비전공자들을 위한 머신러닝 / 딥러닝 튜토리얼입니다.
This is a deep learning (machine learning) tutorial for beginners.
Contents
1. Introduction to machine learning & deep learning
2. DL methods:
Convolutional neural networks (CNN)
Recurrent neural networks (RNN)
Variational autoencoder (VAE)
Generative adversarial networks (GAN)
3. Can we believe deep neural networks?
이 슬라이드는 부산 동아대학교에서 2018년 7월 16일 2시간 특강을 위해 마련된 자료로, 비전공자들을 위해 수식보다 개념 이해를 위해 힘쓴 강의자료입니다. 나중에 테리의 딥러닝톡에서도 한번 설명을 붙여볼게요~ https://www.facebook.com/deeplearningtalk/
https://www.youtube.com/playlist?list=PL0oFI08O71gKEXITQ7OG2SCCXkrtid7Fq
Top Rated Pune Call Girls Budhwar Peth ⟟ 6297143586 ⟟ Call Me For Genuine Se...

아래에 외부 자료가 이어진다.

import Summits.QuantumFields.BalabanUV.T4Continuum.Support.BlockAverageLoopLogCore
import Literature.MathematicalPhysics.QuantumFieldTheory.Balaban1983to89.T4AveragingDeficitWall
import Literature.Analysis.Complex.RungeUnits

/-!
# T⁴ programme, node NE3 — the kinematic refinement lemma, leaf R1e (file 3/3): THE MISMATCH LAW OF BAŁABAN'S
# AVERAGE (42) and the dictionary to the tree's `flux` ∕ `covGrad` for `U(N)`-valued configurations

NE3 formalisation swarm of the cell `pub-balaban`, crew seat `b2b-balaban-t4-ne3-formalise-leaf-08` (row S4e of
`t4/formal/NE3/LEAVES.md`; owner skeleton `t4/b2b-balaban-t4-ne3-p1/SKELETON-NE3-P1.md` v1.1, §3 leaf R1e «loop-log
prediction … by non-abelian Stokes over loops of area ≤ dL²»).

CONTEXT.  The owner's re-cut of the refinement hypothesis (H2) of NE3(A) (`Support/MinimalActionRefine`, shape
`SmoothRefine`) asks for a KINEMATIC lemma: a slowly varying small field on the `η`-lattice is the exact block average
(42) of a slowly varying small field on the `η/L`-lattice.  Its plan (skeleton §2 ¶3): R1 an approximate covariant
refinement whose straight-line transporters are PRE-COMPENSATED by the first moment of the loop fluxes of (42), then R2
an exact chain-end correction (`Support/ChainEndContraction`, leaf R2a, in the tree).

THIS FILE (3/3) = the END of row S4e, on top of file 2's loop-log prediction `BlockAverageLoopLogCore.norm_Xavg_sub_Xfirst_le`:
 * `norm_Xfirst_le` (`‖X¹_c‖ ≤ dL²a`) and **`norm_bavg_sub_exp_Xfirst_mul_le` — THE MISMATCH LAW**: under the hypotheses
   of the loop-log prediction, `‖V̄_c − exp(X¹_c)·V(Γ_c)‖ ≤ 2·(20 d L² θ² + d(d+1)L³ g)` (`V̄_c = bavg L V q κ` (42),
   `V(Γ_c) = hol V q (seg κ L)`, `θ = 8(d+1)(d+4)L²a`; `‖e^X − e^Y‖ ≤ ‖X − Y‖e^{max}` is the tree's
   `Literature.Analysis.Complex.norm_exp_sub_exp_le`) — a fine configuration whose straight-line transporters are
   PRE-COMPENSATED, `V(Γ_c) = exp(−X¹_c)·U(c)`, averages to `U` up to that error;
 * §5 the DICTIONARY to the tree's flux vocabulary (`T4AveragingDeficitWall.flux`∕`covGrad`, ordered planes `μ < ν`):
   `plaqLog V κ m x = flux V (x; m<κ)` (`rfl`) and `= −flux V (x; κ<m)` (`hol_plaqWord_swap`, `mlog_units_inv`), `= 0` for
   `m = κ`; hence a pointwise bound `‖covGrad V (flux V) x μ π‖ ≤ g` on all planes gives the loop-oriented covariant-step
   hypothesis of file 2 (`covStep_plaqLog_le`);
 * **`loopLog_of_regular`** — THE LAW FOR `U(N)`-VALUED CONFIGURATIONS WITH SUP-FORM REGULARITY DATA (`IsUnitaryCfg`,
   `SmallField V a`, pointwise `covGrad (flux V) ≤ g` — the three analytic fields of the NE3 lineage's `RegularSup`,
   taken as separate hypotheses so that nothing pending is imported — plus B7's smallness `512(d+1)(d+4)L²a ≤ 1`): both
   laws at every bond of the `L`-lattice.  USE (row R0 ∕ rows S4c–S4d of `t4/formal/NE3/LEAVES.md`): for a level-`(j+1)`
   configuration of data `(b₁η′², c₁η′³)`, `η′ = L^{−(j+1)}`, the mismatch is `≤ (2560·d(d+1)²(d+4)²L³b₁²·η′ +
   2d(d+1)c₁)·η³ ≤ (2560·d(d+1)²(d+4)²L²b₁² + 2d(d+1)c₁)·η³` with `η = L^{−j}` (v1.1: powers of `L` corrected; v1 printed a
   weaker `L⁶` reading) — the `(m₁c + m₂b²)(L^j)^{−3}` of the skeleton's leaf R1, for ANY construction
   with those data, composing with the owner's R2 (`ChainEndContraction.exists_chainEnd_fixedPoint`, mismatch `δ`).

HONEST FRAMING.  Kinematics of (42) (finite-T⁴ rung (B)+1 of the cell's ladder); OURS and elementary; nothing here is an
estimate on a minimiser; no conditional of the cell (`BetaPertH`, (B), (B^μ)) is used or hidden; nothing bears on
infinite volume, a mass gap, or the Clay problem; **NE3 is NOT proved** (leaf R1e of the UNPROVED kinematic lemma
`SmoothRefine`; leaves R1a–d and the glue R0 remain open).  ABSOLUTE RULE of the cell kept: no printed sentence is a
hypothesis of any declaration; no `def … : Prop` fact; no `sorry`, no axioms beyond Mathlib's.  PLACEMENT (human rule
2026-08-19): cell work under `Summits/QuantumFields/BalabanUV/`; imports file 2, the tree's Literature modules
`T4AveragingDeficitWall` (flux vocabulary) and `Literature.Analysis.Complex.RungeUnits` (`norm_exp_sub_exp_le`);
moves nothing.  Records: `t4/formal/NE3/LEAVES.md` row S4e; CLAIMS.log «CLAIM NE3-S4e» (l.7127) of the cell `pub-balaban`.
VERSIONS.  v1 (p211824).  v1.1 (DOCSTRING-ONLY): the `η`-readings of the error in the module header and in
`loopLog_of_regular` corrected (`L³`∕`L⁰` instead of `L⁶`; XREAD leaf-04 DOCFIX-LOW); no declaration, statement or proof changed.
-/

set_option autoImplicit false

open scoped BigOperators
open NormedSpace Finset

namespace Summit.QuantumFields.BalabanUV.T4Continuum.BlockAverageLoopLog

open Literature.MathematicalPhysics.QuantumFieldTheory.Balaban1983to89
open B7Prop1Explicit B7Prop2Explicit MatrixLog
open BlockAverageLoopLogPrep BlockAverageLoopLogCore

noncomputable section

variable {d : ℕ}

/-! ## §4 (continued) The size of `X¹_c` and the mismatch law -/

section Core

variable {𝔸 : Type*} [NormedRing 𝔸] [NormOneClass 𝔸] [NormedAlgebra ℂ 𝔸] [CompleteSpace 𝔸]

/-- The smallness `512(d+1)(d+4)L²a ≤ 1` of B7 Prop. 1 forces `a ≤ 1/512`. [folklore] -/
theorem le_of_smallness {L : ℕ} (hL : 1 ≤ L) {a : ℝ} (ha : 0 ≤ a)
    (hsmall : 512 * (d + 1) * (d + 4) * (L : ℝ) ^ 2 * a ≤ 1) : a ≤ 1 / 512 := by
  have hLr : (1 : ℝ) ≤ L := by exact_mod_cast hL
  have hP : (1 : ℝ) ≤ ((d : ℝ) + 1) * ((d : ℝ) + 4) * (L : ℝ) ^ 2 :=
    one_le_mul_of_one_le_of_one_le (one_le_mul_of_one_le_of_one_le (by linarith [(Nat.cast_nonneg d : (0 : ℝ) ≤ d)])
      (by linarith [(Nat.cast_nonneg d : (0 : ℝ) ≤ d)])) (one_le_pow₀ hLr)
  have h1 := mul_le_mul_of_nonneg_right hP (by positivity : (0 : ℝ) ≤ 512 * a)
  have h2 : ((d : ℝ) + 1) * ((d : ℝ) + 4) * (L : ℝ) ^ 2 * (512 * a) = 512 * (d + 1) * (d + 4) * (L : ℝ) ^ 2 * a := by
    ring
  linarith

omit [NormOneClass 𝔸] [NormedAlgebra ℂ 𝔸] [CompleteSpace 𝔸] in
/-- Under the small-field bound (44) every plaquette variable met by the loops of a `κ`-bond is within `a` of `1`
(the degenerate word `plaqWord κ κ` has holonomy `1`). [cite: Balaban1985Averaging, (44) p.24] -/
theorem norm_hol_plaqWord_sub_one_le (V : Site d → Fin d → 𝔸ˣ) {a : ℝ} (ha : 0 ≤ a)
    (h44 : ∀ (x : Site d) (μ ν : Fin d), μ ≠ ν → ‖((hol V x (plaqWord μ ν) : 𝔸ˣ) : 𝔸) - 1‖ ≤ a)
    (κ m : Fin d) (x : Site d) : ‖((hol V x (plaqWord m κ) : 𝔸ˣ) : 𝔸) - 1‖ ≤ a := by
  by_cases hm : m = κ
  · rw [hm, hol_plaqWord_self]; simpa using ha
  · exact h44 x m κ hm

omit [NormOneClass 𝔸] in
/-- `‖X¹_c‖ ≤ d L² a` under (44): each plaquette logarithm is at most `2a` ((26)) and `L(L−1)/2 ≤ L²/2`. [folklore] -/
theorem norm_Xfirst_le (L : ℕ) (hL : 1 ≤ L) (V : Site d → Fin d → 𝔸ˣ) {a : ℝ} (ha : 0 ≤ a) (ha2 : a ≤ 1 / 2)
    (h44 : ∀ (x : Site d) (μ ν : Fin d), μ ≠ ν → ‖((hol V x (plaqWord μ ν) : 𝔸ˣ) : 𝔸) - 1‖ ≤ a)
    (q : Site d) (κ : Fin d) : ‖Xfirst L V q κ‖ ≤ d * (L : ℝ) ^ 2 * a := by
  have hLr : (1 : ℝ) ≤ L := by exact_mod_cast hL
  unfold Xfirst
  rw [norm_smul, Real.norm_of_nonneg (by nlinarith : (0 : ℝ) ≤ (L : ℝ) * ((L : ℝ) - 1) / 2)]
  have hs : ‖∑ m : Fin d, plaqLog V κ m q‖ ≤ d * (2 * a) := by
    calc _ ≤ ∑ m : Fin d, ‖plaqLog V κ m q‖ := norm_sum_le _ _
      _ ≤ ∑ _m : Fin d, 2 * a := Finset.sum_le_sum fun m _ =>
          (MatrixLog.norm_mlog_le_two_mul ((norm_hol_plaqWord_sub_one_le V ha h44 κ m q).trans ha2)).trans
            (by linarith [norm_hol_plaqWord_sub_one_le V ha h44 κ m q])
      _ = d * (2 * a) := by rw [Finset.sum_const, Finset.card_univ, Fintype.card_fin, nsmul_eq_mul]
  have hdLa : 0 ≤ (d : ℝ) * L * a := by positivity
  calc (L : ℝ) * ((L : ℝ) - 1) / 2 * ‖∑ m : Fin d, plaqLog V κ m q‖
      ≤ (L : ℝ) * ((L : ℝ) - 1) / 2 * (d * (2 * a)) := mul_le_mul_of_nonneg_left hs (by nlinarith)
    _ = d * (L : ℝ) ^ 2 * a - d * L * a := by ring
    _ ≤ d * (L : ℝ) ^ 2 * a := by linarith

Deep Learning Tutorial in 100 Mins
1. Terry Taewoong Um (terry.t.um@gmail.com)
University of Waterloo
Department of Electrical & Computer Engineering
Terry Taewoong Um
DEEP LEARNING TUTORIAL
IN 100 MINS
1
2. Terry Taewoong Um (terry.t.um@gmail.com)
WHO AM I
2
2008 – 2010 M.S. at Seoul National University, Korea
c.f. “Tangent Space RRT with Lazy Projection: An Efficient Planning
Algorithm for Constrained Motions”, T. T. Um et al., ARK2010.
2010 – 2014 Robotics researcher at LIG Nex1 / KIST, Korea
c.f. “Independent Joint Learning: A Novel Task-to-Task Transfer Learning
Scheme for Robot Models”, T. T. Um et al., ICRA2014.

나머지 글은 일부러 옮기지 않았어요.